* _WHAT YOU SHOULD DO_
Produce again, without any change, the lines running from the one with "intro S e X _ _ _ Y _ _ _ J φ hJ" through the final line of the data below, and only those.

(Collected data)

==========

import Literature.Topology.FourManifolds.HomotopySpheres
import Literature.Geometry.Symplectic.SphereProdSymplecticHost

/-!
# Line `stable-seam-host` (crux `OrigamiFoldExistence`, stmt-SmoothPoincare4-7844): stub `stub_reembedAlongDiffeo`

Registry v2 (lead c10).  The formal TRANSPORT step of the line: post-composing a
fake-ball-neighbourhood embedding `J : S → X` (a map that is `C^∞`, injective and has bijective
differential on an open set `U ⊇ S ∖ e(B̊⁴)`) with a `C^∞` diffeomorphism `φ : X ≅ Y` of
`ℝ⁴`-charted hosts gives a fake-ball-neighbourhood embedding `φ ∘ J : S → Y`, on the SAME open
set `U`: smoothness by `ContMDiff.comp_contMDiffOn`, injectivity by `EquivLike.injective φ`, and
bijectivity of the differential by the chain rule `mfderiv_comp` and bijectivity of `dφ`
(`Literature.Geometry.Symplectic.bijective_mfderiv_diffeomorph`, Mathlib's
`Diffeomorph.mfderivToContinuousLinearEquiv`).

No definitions, no named facts, no `sorry`.
-/

noncomputable section

-- the prescribed namespace `Summit.<P>.<Sub>.…` duplicates `SmoothPoincare4` (P = Sub)
set_option linter.dupNamespace false

open scoped Manifold ContDiff Topology
open Set Function

namespace Summit.SmoothPoincare4.SmoothPoincare4.Theorems.OrigamiFoldExistence.StableSeamHost

open Literature.Geometry.Symplectic Literature.Topology.FourManifolds

/-- **Fake-ball-neighbourhood embeddings are transported by diffeomorphisms of the host**
(registered STUB `stub_reembedAlongDiffeo` of line `stable-seam-host`, signature verbatim): if
`J : S → X` is `C^∞`, injective and has bijective differential on an open `U ⊇ S ∖ e(B̊⁴)`, and
`φ : X ≅ Y` is a `C^∞` diffeomorphism, then so is `φ ∘ J` on the same `U` (chain rule
`d(φ ∘ J)_x = dφ_{J x} ∘ dJ_x`, and `dφ` is bijective; Lee 2013, Prop. 3.6). [folklore] -/
theorem stub_reembedAlongDiffeo : ∀ (S : Literature.Topology.FourManifolds.HomotopySphere 4) (e : EuclideanSpace ℝ (Fin 4) → S.carrier) (X : Type) [TopologicalSpace X] [ChartedSpace (EuclideanSpace ℝ (Fin 4)) X] [IsManifold (𝓡 4) ∞ X] (Y : Type) [TopologicalSpace Y] [ChartedSpace (EuclideanSpace ℝ (Fin 4)) Y] [IsManifold (𝓡 4) ∞ Y] (J : S.carrier → X) (φ : X ≃ₘ⟮𝓡 4, 𝓡 4⟯ Y), (∃ U : Set S.carrier, IsOpen U ∧ (e '' Metric.ball (0 : EuclideanSpace ℝ (Fin 4)) 1)ᶜ ⊆ U ∧ ContMDiffOn (𝓡 4) (𝓡 4) ∞ J U ∧ Set.InjOn J U ∧ ∀ x ∈ U, Function.Bijective (mfderiv (𝓡 4) (𝓡 4) J x)) → (∃ U : Set S.carrier, IsOpen U ∧ (e '' Metric.ball (0 : EuclideanSpace ℝ (Fin 4)) 1)ᶜ ⊆ U ∧ ContMDiffOn (𝓡 4) (𝓡 4) ∞ (φ ∘ J) U ∧ Set.InjOn (φ ∘ J) U ∧ ∀ x ∈ U, Function.Bijective (mfderiv (𝓡 4) (𝓡 4) (φ ∘ J) x)) := by
  intro S e X _ _ _ Y _ _ _ J φ hJ
  obtain ⟨U, hU, heU, hs, hi, hd⟩ := hJ
  refine ⟨U, hU, heU, φ.contMDiff.comp_contMDiffOn hs, ?_, ?_⟩
  · -- injectivity
    intro x hx y hy hxy
    exact hi hx hy (EquivLike.injective φ hxy)
  · -- bijective differential
    intro x hx
    have hJx : MDifferentiableAt (𝓡 4) (𝓡 4) J x :=
      ((hs x hx).contMDiffAt (hU.mem_nhds hx)).mdifferentiableAt (by simp)
    have hφx : MDifferentiableAt (𝓡 4) (𝓡 4) φ (J x) :=
      φ.contMDiff.mdifferentiableAt (by simp)
    rw [mfderiv_comp x hφx hJx]
    exact (bijective_mfderiv_diffeomorph φ (J x)).comp (hd x hx)

end Summit.SmoothPoincare4.SmoothPoincare4.Theorems.OrigamiFoldExistence.StableSeamHost

end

==========

* _ANSWER SPACE_
  intro S e X _ _ _ Y _ _ _ J φ hJ
  obtain ⟨U, hU, heU, hs, hi, hd⟩ := hJ
  refine ⟨U, hU, heU, φ.contMDiff.comp_contMDiffOn hs, ?_, ?_⟩
  · -- injectivity
    intro x hx y hy hxy
    exact hi hx hy (EquivLike.injective φ hxy)
  · -- bijective differential
    intro x hx
    have hJx : MDifferentiableAt (𝓡 4) (𝓡 4) J x :=
      ((hs x hx).contMDiffAt (hU.mem_nhds hx)).mdifferentiableAt (by simp)
    have hφx : MDifferentiableAt (𝓡 4) (𝓡 4) φ (J x) :=
      φ.contMDiff.mdifferentiableAt (by simp)
    rw [mfderiv_comp x hφx hJx]
    exact (bijective_mfderiv_diffeomorph φ (J x)).comp (hd x hx)

end Summit.SmoothPoincare4.SmoothPoincare4.Theorems.OrigamiFoldExistence.StableSeamHost

end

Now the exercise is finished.